Noll sets up the main initial debate over the use of the Bible not between Catholics and Protestants (Catholics were a tiny minority initially) but between the “Custodial Protestants and the Sectarian Protestants”. In Noll’s conception, Custodial Protestants are those that “took for granted the comprehensive intermingling of ecclesiastical, governmental and social interests–as well as their own leading position as intellectual and moral preceptors.”(p54). There was a tension between the assumptions of European Christendom translated to the United States, where some sense of religious liberty existed. As sectarian Protestants became numerically and culturally stronger, especially after the second great awakening, the common understanding of the church’s role within the community fell apart, as did the bible’s role. Noll is not evaluating the rightness of sectarian versus custodial Protestantism. Noll subtly points out the difference between those custodial Protestants that took responsibility for the community and those that understood their role to be, in some sense, a divine right to rule based on chosenness.

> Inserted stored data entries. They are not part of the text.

import Mathlib
import HarnessLib
import Summits.HubbardSuperconductivity.HubbardSuperconductivity.Theorems.LiebTwinNoOnsiteODLROHalfFillingEndpoint
import Summits.HubbardSuperconductivity.HubbardSuperconductivity.Theorems.LiebTwinDWavePolarisedDiscordanceStubExtendedSSubordinateOfNoOnsite
import Summits.HubbardSuperconductivity.HubbardSuperconductivity.Theorems.LiebTwinDWavePolarisedDiscordancePairTransfer

/-!
# The `δ = 0` endpoint of `NoOnsiteODLRO`, whole `A1g` channel: no extended-`s` pair condensation at half filling

Helper file (`--supports stmt-HubbardSuperconductivity-0933`, crux `NoOnsiteODLRO` shared by the routes
`LiebTwin` / `EnslavedA1g`; route-prover LiebTwin-0, session 9). Under a strict pair window the crux is
exactly "no `A1g` (on-site ⊕ extended-`s`) pair long-range order" of the doped repulsive ground states
(research-open, crux census). Its `δ = 0` endpoint was landed for the ON-SITE channel in
`LiebTwinNoOnsiteODLROHalfFillingEndpoint` (`onsitePairing_halfFilled_le`: `Re⟨ψ,P_sᴴP_sψ⟩ ≤ √(8/U)·L²`,
Kubo–Kishi Gaussian domination at `T = 0` + Falk–Bruch + pseudospin). This file completes the endpoint for
the EXTENDED-`s` channel, by the per-eigenvector `A1g` slaving bound of route `EnslavedA1g`
(`Theorems.extendedS_sq_le_of_eigen`: `‖P_{s'}ψ‖² ≤ K L² ‖P_sψ‖ + U²‖P_sψ‖²/4` for every normalised
eigenvector, `K = K(U)` the commutator-locality constant):

* `extendedSPairing_halfFilled_le` — for `U > 0`, `L ≥ 3` even and every normalised ground state `ψ` of
  `hubbardTorus 2 L 1 U` in the joint sector `(L², S^z = 0)`:
  **`Re⟨ψ, P_{s'}ᴴ P_{s'} ψ⟩ ≤ K (8/U)^{1/4} L³ + (U²/4)√(8/U) L²`** (`P_{s'} = pairField extendedSWave L`),
  i.e. the extended-`s` pair order of the half-filled repulsive torus is `O(L³) = o(L⁴)`;
* `extendedSPairing_halfFilled_le_explicit` — the same with the tree's explicit locality constant
  `K = 2√2 · 72 · (2 + U)` (`norm_commutator_hubbardTorus_pairField_le`, `Σ_e |ĝ_{s'}(e)|/√2 = 2√2`);
* `stub_noExtendedSPairing_halfFilling` (registered stub) — hence for every sequence of normalised
  half-filled sector ground states `Re⟨ψ_L, P_{s'}ᴴP_{s'}ψ_L⟩/L⁴ → 0`: together with
  `stub_noOnsiteODLRO_halfFilling`, the half-filled repulsive Hubbard torus has no pair condensation in
  the whole `A1g = {on-site, extended-s}` channel at `T = 0`.

References: K. Kubo, T. Kishi, Phys. Rev. B 41 (1990) 4866, Thm 2 [KuboKishi1990] (on-site channel,
`T > 0`); S.-C. Zhang, Phys. Rev. Lett. 65 (1990) 120 [Zhang1990] and G.-S. Tian, J. Phys. A 27 (1994)
6677 (commutator / slaving method). Everything is proved (standard axioms); no definition, no named fact.
-/

-- the mandated namespace `Summit.<Summit>.<Problem>.Theorems` repeats `HubbardSuperconductivity`
set_option linter.dupNamespace false

noncomputable section

namespace Summit.HubbardSuperconductivity.HubbardSuperconductivity.Theorems.NoOnsiteODLRO.HalfFilling

open Matrix Finset
open Literature.Probability.LatticeModels Literature.MathematicalPhysics.QuantumLattice
open Summit.HubbardSuperconductivity.EnslavedA1g
open scoped Matrix.Norms.L2Operator ComplexOrder

section ExtendedS

variable {L : ℕ} [NeZero L]

/-- **No extended-`s` pair condensation at half filling (quantitative).** For `U > 0`, `L ≥ 3` even,
`L² = 2(m+1)`, a commutator-locality constant `K` of the extended-`s` pair field
(`‖[H, P_{s'}]‖ ≤ K L²` at every side) and every normalised ground state `ψ` of `hubbardTorus 2 L 1 U`
in the joint sector `(L², S^z = 0)`:
`Re⟨ψ, P_{s'}ᴴP_{s'}ψ⟩ ≤ K · √(√(8/U)) · L³ + U² √(8/U) L² / 4`.
Proof: the slaving bound `‖P_{s'}ψ‖² ≤ K L² ‖P_sψ‖ + U²‖P_sψ‖²/4` (`extendedS_sq_le_of_eigen`) and the
on-site endpoint `‖P_sψ‖² ≤ √(8/U) L²` (`onsitePairing_halfFilled_le`). Kubo–Kishi, PRB 41 (1990) 4866,
Thm 2; Zhang, PRL 65 (1990) 120. [cite: KuboKishi1990, Theorem 2] -/
theorem extendedSPairing_halfFilled_le {U K : ℝ}
    (hK : ∀ (L : ℕ) [NeZero L],
      ‖hubbardTorus 2 L 1 U * pairField extendedSWave L -
          pairField extendedSWave L * hubbardTorus 2 L 1 U‖ ≤ K * (L : ℝ) ^ 2)
    (hL : Even L) (h3 : 3 ≤ L) (hU : 0 < U) {m : ℕ} (hm : 2 * (m + 1) = L ^ 2)
    {ψ : Fock (Orb (FermionTorus 2 L))} (hψ1 : star ψ ⬝ᵥ ψ = 1)
    (hψ : IsGroundStateInSector (hubbardTorus 2 L 1 U) (2 * (m + 1)) 0 ψ) :
    (expect ((pairField extendedSWave L)ᴴ * pairField extendedSWave L) ψ).re ≤
      K * Real.sqrt (Real.sqrt (8 / U)) * (L : ℝ) ^ 3 +
        U ^ 2 * Real.sqrt (8 / U) * (L : ℝ) ^ 2 / 4 := by
  have hS := onsitePairing_halfFilled_le hL h3 hU hm hψ1 hψ
  have hX := Theorems.extendedS_sq_le_of_eigen hK L (by omega) ψ hψ1 hψ.2.2
  have hA2 : (expect ((pairField extendedSWave L)ᴴ * pairField extendedSWave L) ψ).re =
      eucNorm (pairField extendedSWave L *ᵥ ψ) ^ 2 :=
    re_star_dotProduct_conjTranspose_mul_self_mulVec _ _
  have hB2 : (expect ((pairField sWave L)ᴴ * pairField sWave L) ψ).re =
      eucNorm (pairField sWave L *ᵥ ψ) ^ 2 :=
    re_star_dotProduct_conjTranspose_mul_self_mulVec _ _
  set b : ℝ := eucNorm (pairField sWave L *ᵥ ψ) with hb
  have hb0 : 0 ≤ b := eucNorm_nonneg _
  have hLpos : (0 : ℝ) < L := by exact_mod_cast Nat.pos_of_ne_zero (NeZero.ne L)
  -- `b² ≤ √(8/U) L²`, hence `b ≤ √(√(8/U)) · L`
  have hb2 : b ^ 2 ≤ Real.sqrt (8 / U) * (L : ℝ) ^ 2 := by rw [hb, ← hB2]; exact hS
  have hb1 : b ≤ Real.sqrt (Real.sqrt (8 / U)) * (L : ℝ) := by
    have h : b ≤ Real.sqrt (Real.sqrt (8 / U) * (L : ℝ) ^ 2) := by
      rw [← Real.sqrt_sq hb0]
      exact Real.sqrt_le_sqrt hb2
    rwa [Real.sqrt_mul (Real.sqrt_nonneg _), Real.sqrt_sq hLpos.le] at h
  -- `K ≥ 0` is forced by the hypothesis at side `L` (a norm is nonnegative)
  have hK0 : 0 ≤ K := by
    have h := (norm_nonneg _).trans (hK L)
    exact nonneg_of_mul_nonneg_left h (by positivity)
  rw [hA2]
  calc eucNorm (pairField extendedSWave L *ᵥ ψ) ^ 2
      ≤ K * (L : ℝ) ^ 2 * b + U ^ 2 * b ^ 2 / 4 := hX
    _ ≤ K * (L : ℝ) ^ 2 * (Real.sqrt (Real.sqrt (8 / U)) * (L : ℝ)) +
          U ^ 2 * (Real.sqrt (8 / U) * (L : ℝ) ^ 2) / 4 := by
        gcongr
    _ = K * Real.sqrt (Real.sqrt (8 / U)) * (L : ℝ) ^ 3 +
          U ^ 2 * Real.sqrt (8 / U) * (L : ℝ) ^ 2 / 4 := by ring

/-- The `ℓ¹`-mass of the normalised extended-`s` form factor over `{0} ∪ unitSteps`:
`Σ_e ‖ĝ_{s'}(e)/√2‖ = 4/√2 = 2√2` (`ĝ_{s'}(0) = 0`, `ĝ_{s'}(±e_i) = 1`). [folklore] -/
theorem sum_norm_extendedSWave_div_sqrt_two :
    ∑ e ∈ insert (0 : Literature.Probability.LatticeModels.Site 2) unitSteps,
        ‖((extendedSWave e / Real.sqrt 2 : ℝ) : ℂ)‖ = 2 * Real.sqrt 2 := by
  have h : ∀ e ∈ insert (0 : Literature.Probability.LatticeModels.Site 2) unitSteps,
      ‖((extendedSWave e / Real.sqrt 2 : ℝ) : ℂ)‖ = |extendedSWave e| / Real.sqrt 2 := by
    intro e _
    rw [Complex.norm_real, Real.norm_eq_abs, abs_div, abs_of_pos (Real.sqrt_pos.2 two_pos)]
  rw [Finset.sum_congr rfl h, ← Finset.sum_div,
    LiebTwinDiscordance.sum_abs_extendedSWave]
  rw [div_eq_iff (Real.sqrt_pos.2 two_pos).ne']
  nlinarith [Real.mul_self_sqrt (show (0 : ℝ) ≤ 2 by norm_num)]

/-- **No extended-`s` pair condensation at half filling, explicit constant.** With the tree's
locality constant `K = 2√2 · 72 · (2 + U)` (`norm_commutator_hubbardTorus_pairField_le` and
`sum_norm_extendedSWave_div_sqrt_two`): for `U > 0`, `L ≥ 3` even, `L² = 2(m+1)` and every normalised
ground state `ψ` of the sector `(L², S^z = 0)`,
`Re⟨ψ, P_{s'}ᴴP_{s'}ψ⟩ ≤ 144√2(2+U) √(√(8/U)) L³ + U² √(8/U) L²/4`. Kubo–Kishi, PRB 41 (1990) 4866,
Thm 2; Zhang, PRL 65 (1990) 120. [cite: KuboKishi1990, Theorem 2] -/
theorem extendedSPairing_halfFilled_le_explicit (hL : Even L) (h3 : 3 ≤ L) {U : ℝ} (hU : 0 < U)
    {m : ℕ} (hm : 2 * (m + 1) = L ^ 2) {ψ : Fock (Orb (FermionTorus 2 L))}
    (hψ1 : star ψ ⬝ᵥ ψ = 1) (hψ : IsGroundStateInSector (hubbardTorus 2 L 1 U) (2 * (m + 1)) 0 ψ) :
    (expect ((pairField extendedSWave L)ᴴ * pairField extendedSWave L) ψ).re ≤
      2 * Real.sqrt 2 * (72 * (2 + U)) * Real.sqrt (Real.sqrt (8 / U)) * (L : ℝ) ^ 3 +
        U ^ 2 * Real.sqrt (8 / U) * (L : ℝ) ^ 2 / 4 := by
  have hK : ∀ (L : ℕ) [NeZero L],
      ‖hubbardTorus 2 L 1 U * pairField extendedSWave L -
          pairField extendedSWave L * hubbardTorus 2 L 1 U‖ ≤
        2 * Real.sqrt 2 * (72 * (2 + U)) * (L : ℝ) ^ 2 := by
    intro L _
    have h := norm_commutator_hubbardTorus_pairField_le extendedSWave U L
    rwa [sum_norm_extendedSWave_div_sqrt_two, abs_of_pos hU] at h
  exact extendedSPairing_halfFilled_le hK hL h3 hU hm hψ1 hψ

end ExtendedS

section Endpoint

/-- **Registered stub `stub_noExtendedSPairing_halfFilling`** of crux `NoOnsiteODLRO`
(stmt-HubbardSuperconductivity-0933; by-product — the `δ = 0` ENDPOINT of the crux's strict-window
reformulation "no `A1g` pair LRO", extended-`s` half; not a piece of a line composition): for every
`U > 0` and every sequence `ψ_L` of normalised ground states of `hubbardTorus 2 L 1 U` in the half-filled
joint sector `(L², S^z = 0)` (even `L`), the extended-`s` pair order density vanishes,
`∀ ε > 0, ∃ L₀, ∀ even L ≥ L₀, Re⟨ψ_L, P_{s'}ᴴP_{s'}ψ_L⟩ / L⁴ ≤ ε` — indeed it is `O(1/L)`
(`extendedSPairing_halfFilled_le`). With `stub_noOnsiteODLRO_halfFilling` (on-site half): no `A1g` pair
condensation at half filling. Off half filling (`δ ∈ (0,1/2)`, the crux) no such statement is known.
Kubo–Kishi, PRB 41 (1990) 4866, Thm 2; Zhang, PRL 65 (1990) 120; Tian, J. Phys. A 27 (1994) 6677.
[cite: KuboKishi1990, Theorem 2] -/
theorem stub_noExtendedSPairing_halfFilling : open Literature.MathematicalPhysics.QuantumLattice in ∀ (U : ℝ), 0 < U → ∀ (ψ : ∀ L : ℕ, Fock (Orb (FermionTorus 2 L))), (∀ (L : ℕ) [NeZero L], Even L → star (ψ L) ⬝ᵥ ψ L = 1 ∧ IsGroundStateInSector (hubbardTorus 2 L 1 U) (L ^ 2) 0 (ψ L)) → ∀ ε : ℝ, 0 < ε → ∃ L₀ : ℕ, ∀ (L : ℕ) [NeZero L], Even L → L₀ ≤ L → (expect ((pairField extendedSWave L)ᴴ * pairField extendedSWave L) (ψ L)).re / (L : ℝ) ^ 4 ≤ ε := by
  intro U hU ψ hψ ε hε
  obtain ⟨K, hK0, hK⟩ := exists_norm_commutator_hubbardTorus_pairField_le extendedSWave U
  -- the bound is `C₁ L³ + C₂ L² ≤ (C₁ + C₂) L³` for `L ≥ 1`; choose `L > (C₁ + C₂)/ε`
  set C₁ : ℝ := K * Real.sqrt (Real.sqrt (8 / U)) with hC₁
  set C₂ : ℝ := U ^ 2 * Real.sqrt (8 / U) / 4 with hC₂
  have hC₁0 : 0 ≤ C₁ := by positivity
  have hC₂0 : 0 ≤ C₂ := by positivity
  refine ⟨max 3 (⌈(C₁ + C₂) / ε⌉₊ + 1), fun L _ hL hL₀ => ?_⟩
  have h3 : 3 ≤ L := le_trans (le_max_left _ _) hL₀
  have hLε : (C₁ + C₂) / ε < L := by
    have h1 : (⌈(C₁ + C₂) / ε⌉₊ + 1 : ℕ) ≤ L := le_trans (le_max_right _ _) hL₀
    have h2 : (C₁ + C₂) / ε ≤ ⌈(C₁ + C₂) / ε⌉₊ := Nat.le_ceil _
    have h3' : ((⌈(C₁ + C₂) / ε⌉₊ + 1 : ℕ) : ℝ) ≤ L := by exact_mod_cast h1
    push_cast at h3'
    linarith
  obtain ⟨m, hm⟩ := exists_two_mul_succ_eq_sq (L := L) hL
  obtain ⟨hψ1, hgs⟩ := hψ L hL
  rw [← hm] at hgs
  have hX := extendedSPairing_halfFilled_le hK hL h3 hU hm hψ1 hgs
  have hLpos : (0 : ℝ) < L := by exact_mod_cast (show 0 < L by omega)
  have hL1 : (1 : ℝ) ≤ L := by exact_mod_cast (show 1 ≤ L by omega)
  rw [div_le_iff₀ (by positivity)]
  have hε' : C₁ + C₂ < ε * L := by rwa [div_lt_iff₀ hε, mul_comm] at hLε
  have hL23 : C₂ * (L : ℝ) ^ 2 ≤ C₂ * (L : ℝ) ^ 3 := by
    have : (L : ℝ) ^ 2 ≤ (L : ℝ) ^ 3 := by nlinarith [pow_pos hLpos 2]
    exact mul_le_mul_of_nonneg_left this hC₂0
  have hL34 : ε * L * (L : ℝ) ^ 3 = ε * (L : ℝ) ^ 4 := by ring
  calc (expect ((pairField extendedSWave L)ᴴ * pairField extendedSWave L) (ψ L)).re
      ≤ C₁ * (L : ℝ) ^ 3 + C₂ * (L : ℝ) ^ 2 := by
        have h := hX
        rw [hC₁, hC₂]
        linarith [h]
    _ ≤ (C₁ + C₂) * (L : ℝ) ^ 3 := by nlinarith [hL23]
    _ ≤ ε * L * (L : ℝ) ^ 3 := by
        have hL3 : (0 : ℝ) ≤ (L : ℝ) ^ 3 := by positivity
        exact mul_le_mul_of_nonneg_right hε'.le hL3
    _ = ε * (L : ℝ) ^ 4 := hL34

end Endpoint

end Summit.HubbardSuperconductivity.HubbardSuperconductivity.Theorems.NoOnsiteODLRO.HalfFilling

That chosenness (my term) was part of the problem that arose as the discussion over slavery became more prominent. Slavery was the largest but not the only cause of the fracturing of how the Bible was used. As he points out in The Civil War as Theological Crisis, the Civil War broke more than just the legal entity of the United States, it was a theological fight as well. The other main fractures around the use of the Bible were its use in public schools and how Americans understood their self-conception. Early Americans saw themselves broadly as Christian and centered around a Protestant identity, which used the KJV as a rhetorical, literary, and cultural touchstone, but there was always more diversity than what that identity could hold. Noll has three successive chapters in the middle, all titled “Whose Bible?” that look at how Catholics, Lutherans, Jews, Native Americans, Women, and other naysayers were not content with the status quo identity as a Protestant KJV-only social identity.